HEALTH & MEDICAL

Including Isatuximab to Regular Backbone Improves Outcomes in Multiple Myeloma

CHICAGO — Combining the anti-CD38 monoclonal antibody isatuximab (Sarclisa) with the abnormal backbone of bortezomib (Velcade), lenalidomide (Revlimid), and dexamethasone (VRd) very a lot improved outcomes in patients with transplant-ineligible, newly identified extra than one myeloma, in response to 2 phase III trials.

In the IMROZ trial, the estimated progression-free survival (PFS) price at 60 months modified into once 63.2% amongst patients handled with isatuximab-VRd in contrast with 45.2% for those handled with VRd by myself (HR 0.60, 98.5% CI 0.41-0.88, P<0.001), reported Thierry Facon, MD, of the Centre Hospitalier Universitaire de Lille in France.

This inequity “highlights an celebrated PFS wait on in patients with transplant-ineligible, newly identified extra than one myeloma,” Facon said on the American Society of Clinical Oncology (ASCO) annual assembly.

Meanwhile, the BENEFIT trial showed that the isatuximab-VRd combination very a lot improved minimal residual illness (MRD) negativity rates at 10-5 at 18 months in contrast with isatuximab, lenalidomide, and dexamethasone (53% vs 26%; OR 3.16, 95% CI 1.89-5.28, P<0.0001), reported Xavier Leleu, MD, PhD, of Centre Hospitalier Universitaire in Poitiers, France.

The greater MRD negativity rates with isatuximab-VRd had been additionally seen at 12 months at both 10-5 and 10-6.

Facon and Leleu agreed that the implications from IMROZ and BENEFIT, which were published within the New England Journal of Drugs and Nature Drugs, respectively, supported isatuximab-VRd as a novel frequent of like transplant-ineligible patients with newly identified extra than one myeloma.

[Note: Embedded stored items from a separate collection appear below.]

/-
Origin: expansion seat `planner-pub-hodgecm-pv10-0`, handover #18 2026-08-18T04:57:39Z (`HOME/pub-hodgecm-pv10/lean/Pv10/PrincipalIdelesDiscrete.lean`, md5 8d5ce384, 158 lines);
landed by the gen-6 packager in gate run 22 as `HodgeCM/PerL34/PrincipalIdelesDiscrete.lean` (import ^import Pv[0-9]+\.→import HodgeCM.PerL34. ×1).
-/
/-
# `K^×` is discrete — hence closed — in `𝔸_Kˣ`; `C_K` is Hausdorff (kernel)

WIP module `Pv10.PrincipalIdelesDiscrete` (pub-hodgecm-pv10); intended landing
`HodgeCM/PerL34/PrincipalIdelesDiscrete.lean`.

This DISCHARGES, in the kernel and from Mathlib alone, the PRINT target `PrincipalIdelesClosed K` of
`IdeleTopology.lean` (Neukirch, *Algebraic Number Theory* VI (1.5): "`K^*` is a discrete, and therefore
closed, subgroup of `I_K`", PDF p. 322; Cassels–Fröhlich Ch. II §16 LEMMA, PDF p. 119), by the textbook
argument: the open set `U = {x ∈ 𝔸_Kˣ : x_v ∈ 𝒪_v (v ∤ ∞), ‖x_w − 1‖_w < 1 (w ∣ ∞)}` meets `K^×` only in
`1` — an element `k ∈ K^× ∩ U` is an algebraic integer (`mem_integers_of_valuation_le_one`) with
`|σ(k − 1)| < 1` for every embedding, so `N(k − 1) ∈ ℤ` has absolute value `< 1`, i.e. `k = 1`
(`InfinitePlace.prod_eq_abs_norm`, `Algebra.coe_norm_int`).  Consequences:
`instDiscreteTopologyPrincipalIdeles`, `principalIdelesClosed`, and the INSTANCE
`T2Space (IdeleClassGroup K)` — one of the two instance hypotheses of
`ProperCriterion.isProperMap_of_comp_factor` at `C := C_L` (N15, PerL v5 tex ll. 310–311) is thereby
unconditional.  No PerL/QW8/2001 statement is used.
-/
import Summits.HodgeConjecture.HodgeCM.PerL34.IdeleTopology
import Mathlib.NumberTheory.NumberField.Norm
import Mathlib.Topology.Algebra.IsUniformGroup.Basic

set_option autoImplicit false

noncomputable section

open Topology Set

namespace NumberField

open IsDedekindDomain InfinitePlace
open scoped RestrictedProduct

variable (K : Type*) [Field K] [NumberField K]

/-! ## The arithmetic input: a "small integral" element is zero -/

/-- An element of `K` which is integral at every finite place and has absolute value `< 1` at every
infinite place is `0` (its norm would be a nonzero integer of absolute value `< 1`). -/
theorem eq_zero_of_valuation_le_one_of_forall_lt_one (x : K)
    (hfin : ∀ v : HeightOneSpectrum (𝓞 K), v.valuation K x ≤ 1)
    (hinf : ∀ w : InfinitePlace K, w x < 1) : x = 0 := by
  by_contra hx
  obtain ⟨y, rfl⟩ := HeightOneSpectrum.mem_integers_of_valuation_le_one (R := 𝓞 K) K x hfin
  have hy : y ≠ 0 := by
    rintro rfl
    exact hx (map_zero _)
  -- `1 ≤ |N(y)|`
  have hN : (1 : ℚ) ≤ |Algebra.norm ℚ (y : K)| := by
    rw [← Algebra.coe_norm_int, ← Int.cast_abs]
    exact_mod_cast Int.one_le_abs (Algebra.norm_ne_zero_iff.mpr hy)
  have hN' : (1 : ℝ) ≤ ((|Algebra.norm ℚ (y : K)| : ℚ) : ℝ) := by exact_mod_cast hN
  -- `|N(y)| = ∏_w w(y)^{mult w} < 1`
  have hprod : ∏ w : InfinitePlace K, w (y : K) ^ mult w < 1 := by
    calc ∏ w : InfinitePlace K, w (y : K) ^ mult w
        < ∏ _w : InfinitePlace K, (1 : ℝ) :=
          Finset.prod_lt_prod_of_nonempty
            (fun w _ => pow_pos (InfinitePlace.pos_iff.mpr hx) _)
            (fun w _ => pow_lt_one₀ (apply_nonneg w _) (hinf w) mult_ne_zero)
            Finset.univ_nonempty
      _ = 1 := Finset.prod_const_one
  rw [prod_eq_abs_norm] at hprod
  exact absurd (hN'.trans_lt hprod) (lt_irrefl _)

/-! ## The separating open set -/

/-- `U = {x ∈ 𝔸_Kˣ : x_v ∈ 𝒪_v for all finite v, ‖x_w − 1‖ < 1 for all infinite w}`. -/
def unitNeighborhood : Set (ideleGroup K) :=
  {x | (∀ w : InfinitePlace K, ‖(x : AdeleRing (𝓞 K) K).1 w - 1‖ < 1) ∧
    ∀ v : HeightOneSpectrum (𝓞 K), (x : AdeleRing (𝓞 K) K).2 v ∈ v.adicCompletionIntegers K}

/-- (Ported verbatim from the HodgeCMPerL package; no docstring in the source.) -/
theorem isOpen_unitNeighborhood : IsOpen (unitNeighborhood K) := by
  refine IsOpen.inter ?_ ?_
  · have hS : IsOpen {a : InfiniteAdeleRing K | ∀ w : InfinitePlace K, ‖a w - 1‖ < 1} := by
      have : {a : InfiniteAdeleRing K | ∀ w : InfinitePlace K, ‖a w - 1‖ < 1} =
          ⋂ w : InfinitePlace K, {a : InfiniteAdeleRing K | ‖a w - 1‖ < 1} := by
        ext a; simp
      rw [this]
      exact isOpen_iInter_of_finite fun w =>
        isOpen_lt (((continuous_apply w).sub continuous_const).norm) continuous_const
    exact hS.preimage (continuous_fst.comp Units.continuous_val)
  · exact (RestrictedProduct.isOpen_forall_mem fun v => Valued.isOpen_valuationSubring _).preimage
      (continuous_snd.comp Units.continuous_val)

/-- (Ported verbatim from the HodgeCMPerL package; no docstring in the source.) -/
theorem one_mem_unitNeighborhood : (1 : ideleGroup K) ∈ unitNeighborhood K := by
  refine ⟨fun w => ?_, fun v => ?_⟩
  · change ‖(1 : w.Completion) - 1‖ < 1
    rw [sub_self, norm_zero]
    exact zero_lt_one
  · change (1 : v.adicCompletion K) ∈ v.adicCompletionIntegers K
    exact one_mem _

omit [NumberField K] in
/-- (Ported verbatim from the HodgeCMPerL package; no docstring in the source.) -/
private theorem norm_algebraMap_infinitePlace (x : K) (w : InfinitePlace K) :
    ‖(algebraMap K (InfiniteAdeleRing K) x) w‖ = w x := by
  rw [InfiniteAdeleRing.algebraMap_apply]
  have h := NumberField.InfinitePlace.Completion.norm_coe (v := w) ((WithAbs.equiv w.1).symm x)
  rw [RingEquiv.apply_symm_apply] at h
  exact h

/-- `U ∩ K^× = {1}`: a principal idele in `U` is trivial. -/
theorem eq_one_of_mem_principalIdeles_of_mem_unitNeighborhood {x : ideleGroup K}
    (hx : x ∈ principalIdeles K) (hU : x ∈ unitNeighborhood K) : x = 1 := by
  obtain ⟨k, rfl⟩ := hx
  obtain ⟨hinf, hfin⟩ := hU
  -- the idele of `k` has components `k`
  have h1 : ((Units.map (algebraMap K (AdeleRing (𝓞 K) K) : K →* AdeleRing (𝓞 K) K) k :
      ideleGroup K) : AdeleRing (𝓞 K) K) = algebraMap K (AdeleRing (𝓞 K) K) k := rfl
  have hk : (k : K) - 1 = 0 := by
    refine eq_zero_of_valuation_le_one_of_forall_lt_one K _ (fun v => ?_) (fun w => ?_)
    · -- finite places: `k ∈ 𝒪_v`, so `v(k - 1) ≤ max (v k) (v 1) ≤ 1`
      have hv := hfin v
      rw [h1, AdeleRing.algebraMap_snd_apply, HeightOneSpectrum.mem_adicCompletionIntegers,
        HeightOneSpectrum.valuedAdicCompletion_eq_valuation'] at hv
      calc v.valuation K ((k : K) - 1) ≤ max (v.valuation K (k : K)) (v.valuation K 1) :=
            Valuation.map_sub _ _ _
        _ ≤ 1 := max_le hv (by rw [map_one])
    · -- infinite places: `‖k - 1‖_w < 1`
      have hw := hinf w
      rw [h1, AdeleRing.algebraMap_fst_apply] at hw
      have e : (algebraMap K (InfiniteAdeleRing K) ((k : K) - 1)) w = ((k : K) : w.Completion) - 1 := by
        rw [map_sub, map_one]; rfl
      rw [← norm_algebraMap_infinitePlace K ((k : K) - 1) w, e]
      exact hw
  have hk1 : k = 1 := Units.ext (sub_eq_zero.mp hk)
  rw [hk1, map_one]

/-! ## Discreteness, closedness, Hausdorffness -/

/-- **Neukirch VI (1.5), kernel:** the principal ideles form a discrete subgroup of `𝔸_Kˣ`. -/
instance instDiscreteTopologyPrincipalIdeles : DiscreteTopology (principalIdeles K) := by
  refine discreteTopology_of_isOpen_singleton_one ?_
  have : ({1} : Set (principalIdeles K)) = Subtype.val ⁻¹' unitNeighborhood K := by
    ext ⟨x, hx⟩
    simp only [mem_singleton_iff, mem_preimage]
    constructor
    · rintro h
      rw [Subtype.ext_iff] at h
      change x = 1 at h
      rw [h]
      exact one_mem_unitNeighborhood K
    · intro h
      exact Subtype.ext (eq_one_of_mem_principalIdeles_of_mem_unitNeighborhood K hx h)
  rw [this]
  exact (isOpen_unitNeighborhood K).preimage continuous_subtype_val

/-- `K^×` is closed in `𝔸_Kˣ` — the PRINT target `PrincipalIdelesClosed K` of `IdeleTopology.lean`,
now a theorem. -/
theorem principalIdelesClosed : PrincipalIdelesClosed K :=
  Subgroup.isClosed_of_discrete

/-- **`C_K` is Hausdorff**, unconditionally. -/
instance instT2SpaceIdeleClassGroup : T2Space (IdeleClassGroup K) :=
  t2Space_ideleClassGroup K (principalIdelesClosed K)

end NumberField

end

ASCO-invited discussant Ola Landgren, MD, PhD, of the Sylvester Comprehensive Most cancers Heart in Miami, Florida, said that these two studies — alongside with the phase III PERSEUS trial, which demonstrated a wait on with add-on daratumumab (Darzalex) to VRd in patients with transplant-eligible newly identified extra than one myeloma — showed that “quadruplet therapies lift greater rates of MRD negativity and longer progression-free survival when put next with triplet therapies, and this is no longer any topic age and transplant eligibility.”

It’s glaring that CD38-focused monoclonal antibodies narrow the outlet between younger, fit, transplant-eligible patients and older, less fit, transplant-ineligible patients, he added.

“We hang got viewed how immunotherapy added to novel backbones can toughen outcomes in extra than one myeloma, autonomous of transplant reputation,” Landgren said. “It’s logical to effect an philosophize to the interrogate: Is it time to retire the 40-one year-extinct terminology ‘transplant eligible’ and ‘transplant ineligible?’ Personally, the reply is poke.”

IMROZ Trial

IMROZ modified into once an originate-imprint trial performed at 93 sites in 21 international locations that incorporated 446 patients with newly identified extra than one myeloma who had been ineligible for transplantation. Median age modified into once 72 years, 51.9% to 54% had been men, and 72% to 73% had been white. They had been assigned in a 3:2 ratio to receive isatuximab-VRd or VRd by myself.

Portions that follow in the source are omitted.